METHODOLOGY/PRINCIPAL FINDINGS: We performed a search in PubMed, Scopus, Web of Science and grey literature between January 1, 2000 and August 31, 2020. The review (ID: CRD42020172472) focused on data-driven studies. Reviews, randomized control trials and descriptive studies were not included. Among the 119 studies included, 67% were published between 2016 and 2020, and 39% used at least one novel data stream. The aim of the included studies was to predict a dengue-related outcome (55%), assess the validity of data sources for dengue surveillance (23%), or both (22%). Most studies (60%) used a machine learning approach. Studies on dengue prediction compared different prediction models, or identified significant predictors among several covariates in a model. The most significant predictors were rainfall (43%), temperature (41%), and humidity (25%). The two models with the highest performances were Neural Networks and Decision Trees (52%), followed by Support Vector Machine (17%). We cannot rule out a selection bias in our study because of our two main limitations: we did not include preprints and could not obtain the opinion of other international experts.

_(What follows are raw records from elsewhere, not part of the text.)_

import Literature.Analysis.OperatorTheory.PathKernelDomination
import Literature.Analysis.OperatorTheory.CompactSelfAdjointEigenbasis
import Literature.Analysis.OperatorTheory.PositiveKernelSpectralTraceTwo
import Literature.Analysis.OperatorTheory.PositivityImprovingSpectralGap
import Literature.Analysis.OperatorTheory.JointEigenbasis
import HarnessLib

/-!
# Trace formulas for the composition powers of a strictly positive kernel of positive type, with a spectral gap

Topic `Literature/Analysis/OperatorTheory`; companion of `PositiveKernelTransferOperator.lean`, `KernelIterateBridge.lean`,
`PositiveKernelSpectralTrace{,Two}.lean`, `PositivityImprovingSpectralGap.lean` (Mathlib + companions only, no
definitions).  For a family of bounded symmetric kernels `k_m` on a probability space that are the composition powers
of `k_0` (`∫ k_0(x, y) k_m(y, z) dμ(y) = k_{m+1}(x, z)`), `k_0` strictly positive and of positive type:

* `integral_kernel_mul_integral_kernel_mul_Lp` — Fubini for two bounded kernels against an `L²` function;
* `exists_gap_hasSum_pow_integral_cyclic` (**main**) — eigen-data `(νᵢ)`, `i₀`, `θ` of the `L²` operator of `k_0`
  with `0 ≤ νᵢ`, `0 < ν_{i₀}`, `0 ≤ θ < ν_{i₀}`, `νᵢ ≤ θ` off `i₀` (Jentzsch's gap,
  `IsPositivityImproving.exists_spectralGap`), `Σ νᵢ² < ∞`, and the trace formulas
  `∫ ∏_{t : Fin (M+2)} k_m(V t, V (t+1)) dμ^{⊗(M+2)} = Σᵢ (νᵢ^{m+1})^{M+2}` for ALL `m, M` (the operator of `k_m` is
  the `(m+1)`-st power of that of `k_0`);
* `vdr_of_spectralGap` — the resulting two-sided trace domination ("vacuum dominance with a rate"): for every
  `m₀ > 0` there are `C ≥ 0`, `L_min ≥ 1` with `(ν_{i₀}^L)^{M+2} ≤ Σᵢ (νᵢ^L)^{M+2} ≤ (ν_{i₀}^L)^{M+2} exp(C L e^{−m₀(M+2)})`
  for `L ≥ L_min`.

References: Reed–Simon IV §XIII.12 (Thms XIII.43–44); B. Simon, *Trace Ideals* (2005) Ch. 3. [folklore]
-/

set_option autoImplicit false

noncomputable section

open MeasureTheory Filter Set Function
open scoped RealInnerProductSpace ENNReal BigOperators

namespace Literature.Analysis.OperatorTheory

/-! ### Fubini for two bounded kernels against an `L²` function -/

section Fubini

variable {X : Type*} [MeasurableSpace X] {μ : Measure X} [IsFiniteMeasure μ]

/-- **Fubini for two bounded kernels against an `L²` function**:
`∫ K₀(w,y) (∫ K₁(y,z) φ(z)) dy = ∫ (∫ K₀(w,y) K₁(y,z) dy) φ(z) dz` (`φ ∈ L² ⊂ L¹` on a finite measure space).
[folklore] -/
theorem integral_kernel_mul_integral_kernel_mul_Lp {K₀ K₁ : X → X → ℝ} {C₀ C₁ : ℝ}
    (hK₀ : StronglyMeasurable (uncurry K₀)) (hK₁ : StronglyMeasurable (uncurry K₁))
    (hC₀ : ∀ x y, ‖K₀ x y‖ ≤ C₀) (hC₁ : ∀ x y, ‖K₁ x y‖ ≤ C₁) (φ : Lp ℝ 2 μ) (w : X) :
    ∫ y, K₀ w y * ∫ z, K₁ y z * φ z ∂μ ∂μ = ∫ z, (∫ y, K₀ w y * K₁ y z ∂μ) * φ z ∂μ := by
  have hC₀0 : 0 ≤ C₀ := (norm_nonneg _).trans (hC₀ w w)
  have hint : Integrable (fun p : X × X => K₀ w p.1 * (K₁ p.1 p.2 * φ p.2)) (μ.prod μ) := by
    have h1 : Integrable (fun p : X × X => (1 : ℝ) * φ p.2) (μ.prod μ) :=
      (integrable_const (1 : ℝ)).mul_prod ((Lp.memLp φ).integrable one_le_two)
    have hm : AEStronglyMeasurable (fun p : X × X => K₀ w p.1 * K₁ p.1 p.2) (μ.prod μ) :=
      ((hK₀.measurable.comp (measurable_const.prodMk measurable_fst)).mul hK₁.measurable).aestronglyMeasurable
    have h2 := h1.bdd_mul hm (c := C₀ * C₁) (Eventually.of_forall fun p => by
      rw [norm_mul]
      exact mul_le_mul (hC₀ _ _) (hC₁ _ _) (norm_nonneg _) hC₀0)
    refine h2.congr (Eventually.of_forall fun p => ?_)
    dsimp only
    ring
  calc ∫ y, K₀ w y * ∫ z, K₁ y z * φ z ∂μ ∂μ = ∫ y, ∫ z, K₀ w y * (K₁ y z * φ z) ∂μ ∂μ := by
        refine integral_congr_ae (Eventually.of_forall fun y => ?_)
        exact (integral_const_mul _ _).symm
    _ = ∫ z, ∫ y, K₀ w y * (K₁ y z * φ z) ∂μ ∂μ := integral_integral_swap hint
    _ = ∫ z, (∫ y, K₀ w y * K₁ y z ∂μ) * φ z ∂μ := by
        refine integral_congr_ae (Eventually.of_forall fun z => ?_)
        show ∫ y, K₀ w y * (K₁ y z * φ z) ∂μ = (∫ y, K₀ w y * K₁ y z ∂μ) * φ z
        rw [← integral_mul_const]
        refine integral_congr_ae (Eventually.of_forall fun y => ?_)
        ring

end Fubini

/-! ### Eigen-data, gap and trace formulas for the composition powers -/

/-- **Gap and trace formulas for the composition powers of a strictly positive kernel of positive type.**  On a
probability space with countably generated σ-algebra let `k_m` (`m ∈ ℕ`) be jointly strongly measurable, bounded, symmetric kernels with
`∫ k_0(x, y) k_m(y, z) dμ(y) = k_{m+1}(x, z)`, `k_0 > 0` pointwise and of positive type against bounded measurable
functions.  Then there are eigen-data `(νᵢ)`, `i₀`, `θ` with `0 ≤ νᵢ`, `0 < ν_{i₀}`, `0 ≤ θ < ν_{i₀}`, `νᵢ ≤ θ` for
`i ≠ i₀`, `Σ νᵢ² < ∞`, and for all `m, M`:
`∫ ∏_{t : Fin (M+2)} k_m(V t, V (t+1)) dμ^{⊗(M+2)}(V) = Σᵢ (νᵢ^{m+1})^{M+2}` — the eigenbasis of the compact
self-adjoint positivity improving `L²` operator `A` of `k_0` (Hilbert–Schmidt theorem, Lüscher positivity, Jentzsch's
theorem `IsPositivityImproving.exists_spectralGap`), the kernel formula `A^{m+1} φ = ∫ k_m(·, y) φ(y)` (Fubini) and
`hasSum_pow_integral_cyclic`. [cite: ReedSimonIV1978, Thm XIII.43 and Thm XIII.44] -/
theorem exists_gap_hasSum_pow_integral_cyclic {X : Type} [MeasurableSpace X] [MeasurableSpace.CountablyGenerated X]
    {μ : Measure X} [IsProbabilityMeasure μ] (k : ℕ → X → X → ℝ) (hkm : ∀ m, StronglyMeasurable (uncurry (k m)))
    (hkb : ∀ m, ∃ C : ℝ, ∀ x y, ‖k m x y‖ ≤ C) (hks : ∀ m x y, k m x y = k m y x) (hk0 : ∀ x y, 0 < k 0 x y)
    (hpt : ∀ f : X → ℝ, Measurable f → (∀ x, |f x| ≤ 1) → 0 ≤ ∫ x, ∫ y, f x * k 0 x y * f y ∂μ ∂μ)
    (hcomp : ∀ m x z, ∫ y, k 0 x y * k m y z ∂μ = k (m + 1) x z) :
    ∃ (ι : Type) (ν : ι → ℝ) (i₀ : ι) (θ : ℝ), (∀ i, 0 ≤ ν i) ∧ 0 < ν i₀ ∧ 0 ≤ θ ∧ θ < ν i₀ ∧
      (∀ i, i ≠ i₀ → ν i ≤ θ) ∧ Summable (fun i => ν i ^ 2) ∧
      ∀ m M : ℕ, HasSum (fun i => (ν i ^ (m + 1)) ^ (M + 2))
        (∫ V : Fin (M + 2) → X, ∏ t, k m (V t) (V (t + 1)) ∂(Measure.pi fun _ => μ)) := by
  classical
  obtain ⟨x₀, -⟩ := nonempty_of_measure_ne_zero (μ := μ) (s := univ) (by rw [measure_univ]; exact one_ne_zero)
  have hμ0 : μ ≠ 0 := IsProbabilityMeasure.ne_zero μ
  obtain ⟨C0, hC0⟩ := hkb 0
  have hC00 : 0 ≤ C0 := (norm_nonneg _).trans (hC0 x₀ x₀)
  -- the transfer operator of `k_0` and a countable eigenbasis
  obtain ⟨A, hA⟩ := exists_kernelOp (μ := μ) (hkm 0) hC0
  have hsa := isSelfAdjoint_kernelOp (hkm 0) hC0 (hks 0) hA
  have hcpt := isCompactOperator_kernelOp hC0 hC00 hA
  have himp := isPositivityImproving_kernelOp (hkm 0) hC0 hk0 hA
  have hA0 := kernelOp_ne_zero (hkm 0) hC0 hk0 hμ0 hA
  obtain ⟨s, b, ν, hbs, hb0⟩ := exists_hilbertBasis_eigenvectors_of_isSelfAdjoint hcpt hsa
  have hb : ∀ i, A (b i) = ν i • b i := fun i => by simpa using hb0 i
  haveI : Fact ((2 : ℝ≥0∞) ≠ ⊤) := ⟨ENNReal.ofNat_ne_top⟩
  have hon : Orthonormal ℝ ((↑) : s → Lp ℝ 2 μ) := hbs ▸ b.orthonormal
  haveI : Countable s := (hon.countable_of_separableSpace (𝕜 := ℝ)).to_subtype
  -- non-negative eigenvalues, the top eigenvalue `ν_{i₀} = ‖A‖ > 0`, square summability
  have hν0 : ∀ i, 0 ≤ ν i := fun i => by
    rw [lam_eq_inner hb i]; exact inner_kernelOp_self_nonneg hA hpt _
  obtain ⟨ψ, hψ0, hψ⟩ := himp.exists_top_eigenvector_of_isCompactOperator hsa hcpt hA0
  obtain ⟨i₀, hi₀⟩ := exists_index_eq_norm b hsa hb hψ0 hψ
  have hL0 : 0 < ν i₀ := by rw [hi₀]; exact norm_pos_iff.2 hA0
  have hS := hasSum_lam_sq (hkm 0) hC0 hA hb
  -- Jentzsch's gap: the other eigenvectors are orthogonal to the simple top eigenvector
  obtain ⟨φ, hφ1, -, hAφ, hsimple, θ, hθ0, hθ, hgap⟩ := himp.exists_spectralGap hsa hcpt hA0
  have hbi₀ : b i₀ = ⟪φ, b i₀⟫ • φ := hsimple (b i₀) (by rw [hb, hi₀])
  have hc : ⟪φ, b i₀⟫ ≠ 0 := by
    intro h
    have h1 : b i₀ = 0 := by rw [hbi₀, h, zero_smul]
    have hn := b.orthonormal.norm_eq_one i₀
    rw [h1, norm_zero] at hn
    exact zero_ne_one hn
  have horth : ∀ i, i ≠ i₀ → ⟪φ, b i⟫ = 0 := fun i hi => by
    have h1 : ⟪b i₀, b i⟫ = 0 := by
      rw [orthonormal_iff_ite.1 b.orthonormal i₀ i, if_neg (Ne.symm hi)]
    rw [hbi₀, real_inner_smul_left] at h1
    exact (mul_eq_zero.1 h1).resolve_left hc
  have hνθ : ∀ i, i ≠ i₀ → ν i ≤ θ := fun i hi => by
    have h := hgap (b i) (horth i hi)
    rwa [hb, norm_smul, Real.norm_eq_abs, b.orthonormal.norm_eq_one i, mul_one, mul_one,
      abs_of_nonneg (hν0 i)] at h
  -- the kernel formula for the powers `A^{m+1} φ = ∫ k_m(·, y) φ(y)`
  have hApow : ∀ (m : ℕ) (η : Lp ℝ 2 μ), (((A ^ (m + 1)) η : Lp ℝ 2 μ) : X → ℝ) =ᵐ[μ]
      fun x => ∫ y, k m x y * η y ∂μ := by
    intro m
    induction m with
    | zero => intro η; rw [zero_add, pow_one]; exact hA η
    | succ m ih =>
      intro η
      obtain ⟨Cm, hCm⟩ := hkb m
      rw [pow_succ', mul_apply_eq_comp]
      filter_upwards [hA ((A ^ (m + 1)) η)] with x hx
      rw [hx]
      calc ∫ y, k 0 x y * ((A ^ (m + 1)) η : Lp ℝ 2 μ) y ∂μ = ∫ y, k 0 x y * ∫ z, k m y z * η z ∂μ ∂μ :=
            integral_congr_ae (by filter_upwards [ih η] with y hy; rw [hy])
        _ = ∫ z, (∫ y, k 0 x y * k m y z ∂μ) * η z ∂μ :=
            integral_kernel_mul_integral_kernel_mul_Lp (hkm 0) (hkm m) hC0 hCm η x
        _ = ∫ z, k (m + 1) x z * η z ∂μ := by simp_rw [hcomp]
  -- the trace formulas
  have hZ : ∀ m M : ℕ, HasSum (fun i => (ν i ^ (m + 1)) ^ (M + 2))
      (∫ V : Fin (M + 2) → X, ∏ t, k m (V t) (V (t + 1)) ∂(Measure.pi fun _ => μ)) := fun m M => by
    obtain ⟨Cm, hCm⟩ := hkb m
    exact hasSum_pow_integral_cyclic (hkm m) hCm (hks m) (hApow m) (fun i => pow_apply_basis hb (m + 1) i)
      (fun i => pow_nonneg (hν0 i) _) M
  refine ⟨s, ν, i₀, θ, hν0, hL0, hθ0, ?_, hνθ, hS.summable, hZ⟩
  rw [hi₀]
  exact hθ

/-! ### Vacuum dominance with a rate from the gap -/

/-- **Two-sided trace domination from a spectral gap.**  If `0 ≤ νᵢ`, `0 < ν_{i₀}`, `θ < ν_{i₀}`, `νᵢ ≤ θ` for
`i ≠ i₀` and `Σ νᵢ² < ∞`, then for every rate `m₀` there are `C ≥ 0` and `L_min ≥ 1` such that for `L ≥ L_min`
and every `M`, `(ν_{i₀}^L)^{M+2} ≤ Σᵢ (νᵢ^L)^{M+2} ≤ (ν_{i₀}^L)^{M+2} exp(C L e^{−m₀ (M+2)})`: with
`θ' = max θ (ν_{i₀}/2)` and `(θ'/ν_{i₀})^{L_min} ≤ e^{−m₀}`, `Σ_{i ≠ i₀} νᵢ^{L(M+2)} ≤ θ'^{L(M+2)−2} Σ νᵢ²` and
`1 + x ≤ eˣ`. [folklore] -/
theorem vdr_of_spectralGap {ι : Type*} {ν : ι → ℝ} {i₀ : ι} {θ : ℝ} (h0 : ∀ i, 0 ≤ ν i) (hi₀ : 0 < ν i₀)
    (hθ : θ < ν i₀) (hgap : ∀ i, i ≠ i₀ → ν i ≤ θ) (hS : Summable fun i => ν i ^ 2) (m₀ : ℝ) :
    ∃ C : ℝ, 0 ≤ C ∧ ∃ Lmin : ℕ, 1 ≤ Lmin ∧ ∀ L : ℕ, Lmin ≤ L → ∀ (M : ℕ) (Z : ℝ),
      HasSum (fun i => (ν i ^ L) ^ (M + 2)) Z →
        (ν i₀ ^ L) ^ (M + 2) ≤ Z ∧
          Z ≤ (ν i₀ ^ L) ^ (M + 2) * Real.exp (C * L * Real.exp (-(m₀ * (M + 2)))) := by
  classical
  -- the effective gap `θ' ∈ [ν₀/2, ν₀)` and its ratio `r ∈ [1/2, 1)`
  set θ' : ℝ := max θ (ν i₀ / 2) with hθ'
  have hθ'0 : 0 < θ' := lt_of_lt_of_le (half_pos hi₀) (le_max_right _ _)
  have hθ'lt : θ' < ν i₀ := max_lt hθ (half_lt_self hi₀)
  have hgap' : ∀ i, i ≠ i₀ → ν i ≤ θ' := fun i hi => (hgap i hi).trans (le_max_left _ _)
  set r : ℝ := θ' / ν i₀ with hr
  have hr0 : 0 < r := div_pos hθ'0 hi₀
  have hr1 : r < 1 := (div_lt_one hi₀).2 hθ'lt
  have hlogr : 0 < -Real.log r := neg_pos.2 (Real.log_neg hr0 hr1)
  set S₂ : ℝ := ∑' i, ν i ^ 2 with hS₂
  have hS₂0 : 0 ≤ S₂ := tsum_nonneg fun i => sq_nonneg _
  refine ⟨S₂ / θ' ^ 2, div_nonneg hS₂0 (sq_nonneg _), max 1 ⌈m₀ / (-Real.log r)⌉₊, le_max_left _ _,
    fun L hL M Z hZ => ?_⟩
  have hL1 : 1 ≤ L := (le_max_left _ _).trans hL
  have hLceil : m₀ / (-Real.log r) ≤ L := (Nat.le_ceil _).trans (by exact_mod_cast (le_max_right _ _).trans hL)
  -- `r^L ≤ e^{−m₀}`
  have hrL : r ^ L ≤ Real.exp (-m₀) := by
    rw [← Real.exp_log (pow_pos hr0 L), Real.exp_le_exp, Real.log_pow]
    have h1 : m₀ ≤ L * (-Real.log r) := by rwa [div_le_iff₀ hlogr] at hLceil
    linarith
  set N : ℕ := M + 2 with hN
  have hterm : ∀ i, (ν i ^ L) ^ N = ν i ^ (L * N) := fun i => (pow_mul _ _ _).symm
  refine ⟨?_, ?_⟩
  · -- lower bound: all terms are non-negative
    exact le_hasSum hZ i₀ fun j _ => pow_nonneg (pow_nonneg (h0 j) _) _
  · -- upper bound: `Z ≤ ν₀^{LN} + θ'^{LN-2} S₂`
    have hLN : 2 ≤ L * N := by nlinarith
    obtain ⟨p, hp⟩ : ∃ p, L * N = p + 2 := ⟨L * N - 2, by omega⟩
    have hbound : ∀ i, (ν i ^ L) ^ N ≤ θ' ^ p * ν i ^ 2 + if i = i₀ then (ν i₀ ^ L) ^ N else 0 := by
      intro i
      by_cases hi : i = i₀
      · subst hi
        rw [if_pos rfl]
        exact le_add_of_nonneg_left (mul_nonneg (pow_nonneg hθ'0.le _) (sq_nonneg _))
      · rw [if_neg hi, add_zero, hterm, hp, pow_add]
        exact mul_le_mul_of_nonneg_right (pow_le_pow_left₀ (h0 i) (hgap' i hi) p) (sq_nonneg _)
    have hsum : HasSum (fun i => θ' ^ p * ν i ^ 2 + if i = i₀ then (ν i₀ ^ L) ^ N else 0)
        (θ' ^ p * S₂ + (ν i₀ ^ L) ^ N) := (hS.hasSum.mul_left _).add (hasSum_ite_eq i₀ _)
    have hZle : Z ≤ θ' ^ p * S₂ + (ν i₀ ^ L) ^ N := hasSum_le hbound hZ hsum
    -- `θ'^p S₂ = (ν₀^L)^N (S₂/θ'²) r^{LN}` and `r^{LN} ≤ e^{-m₀ N}`
    have hrLN : r ^ (L * N) ≤ Real.exp (-(m₀ * (M + 2))) := by
      rw [pow_mul, show -(m₀ * (M + 2)) = (N : ℝ) * (-m₀) by rw [hN]; push_cast; ring, Real.exp_nat_mul]
      exact pow_le_pow_left₀ (pow_nonneg hr0.le _) hrL N
    have hkey : θ' ^ p * S₂ = (ν i₀ ^ L) ^ N * (S₂ / θ' ^ 2 * r ^ (L * N)) := by
      rw [← pow_mul, hp, hr, div_pow, pow_add, pow_add]
      field_simp
    have hx : S₂ / θ' ^ 2 * r ^ (L * N) ≤ S₂ / θ' ^ 2 * L * Real.exp (-(m₀ * (M + 2))) := by
      calc S₂ / θ' ^ 2 * r ^ (L * N) ≤ S₂ / θ' ^ 2 * Real.exp (-(m₀ * (M + 2))) :=
            mul_le_mul_of_nonneg_left hrLN (div_nonneg hS₂0 (sq_nonneg _))
        _ = S₂ / θ' ^ 2 * 1 * Real.exp (-(m₀ * (M + 2))) := by rw [mul_one]
        _ ≤ S₂ / θ' ^ 2 * L * Real.exp (-(m₀ * (M + 2))) := by
            gcongr
            exact_mod_cast hL1
    calc Z ≤ θ' ^ p * S₂ + (ν i₀ ^ L) ^ N := hZle
      _ = (ν i₀ ^ L) ^ N * (1 + S₂ / θ' ^ 2 * r ^ (L * N)) := by rw [hkey]; ring
      _ ≤ (ν i₀ ^ L) ^ N * Real.exp (S₂ / θ' ^ 2 * r ^ (L * N)) := by
          refine mul_le_mul_of_nonneg_left ?_ (pow_nonneg (pow_nonneg (h0 i₀) _) _)
          linarith [Real.add_one_le_exp (S₂ / θ' ^ 2 * r ^ (L * N))]
      _ ≤ (ν i₀ ^ L) ^ N * Real.exp (S₂ / θ' ^ 2 * L * Real.exp (-(m₀ * (M + 2)))) :=
          mul_le_mul_of_nonneg_left (Real.exp_le_exp.2 hx) (pow_nonneg (pow_nonneg (h0 i₀) _) _)

end Literature.Analysis.OperatorTheory

end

CONCLUSIONS/SIGNIFICANCE: Combining real-world data and Big Data with machine learning methods is a promising approach to improve dengue prediction and monitoring. Future studies should focus on how to better integrate all available data sources and methods to improve the response and dengue management by stakeholders.
传统上,登革热监测是基于向中央卫生机构报告病例。然而,病例与报告之间的延迟可能会限制系统的响应能力。已经开发了机器学习方法,以基于非传统和非临床数据源来减少报告延迟并预测暴发。本系统评价的目的是确定使用真实世界数据、大数据和/或机器学习方法来监测和预测登革热相关结果的研究。
方法/主要发现:我们在 2000 年 1 月 1 日至 2020 年 8 月 31 日期间在 PubMed、Scopus、Web of Science 和灰色文献中进行了搜索。该综述(ID:CRD42020172472)专注于数据驱动的研究。综述、随机对照试验和描述性研究不包括在内。在纳入的 119 项研究中,67%的研究发表于 2016 年至 2020 年期间,39%的研究至少使用了一种新的数据流。纳入研究的目的是预测登革热相关结局(55%)、评估登革热监测数据源的有效性(23%)或两者兼而有之(22%)。大多数研究(60%)使用机器学习方法。关于登革热预测的研究比较了不同的预测模型,或在模型中的几个协变量中确定了重要的预测因子。最重要的预测因子是降雨量(43%)、温度(41%)和湿度(25%)。性能最高的两种模型是神经网络和决策树(52%),其次是支持向量机(17%)。由于我们的两个主要限制,我们不能排除我们的研究存在选择偏倚:我们没有包括预印本,也无法获得其他国际专家的意见。
结论/意义:将真实世界数据和大数据与机器学习方法相结合是提高登革热预测和监测的有前途的方法。未来的研究应侧重于如何更好地整合所有可用的数据源和方法,以提高利益相关者的响应能力和登革热管理。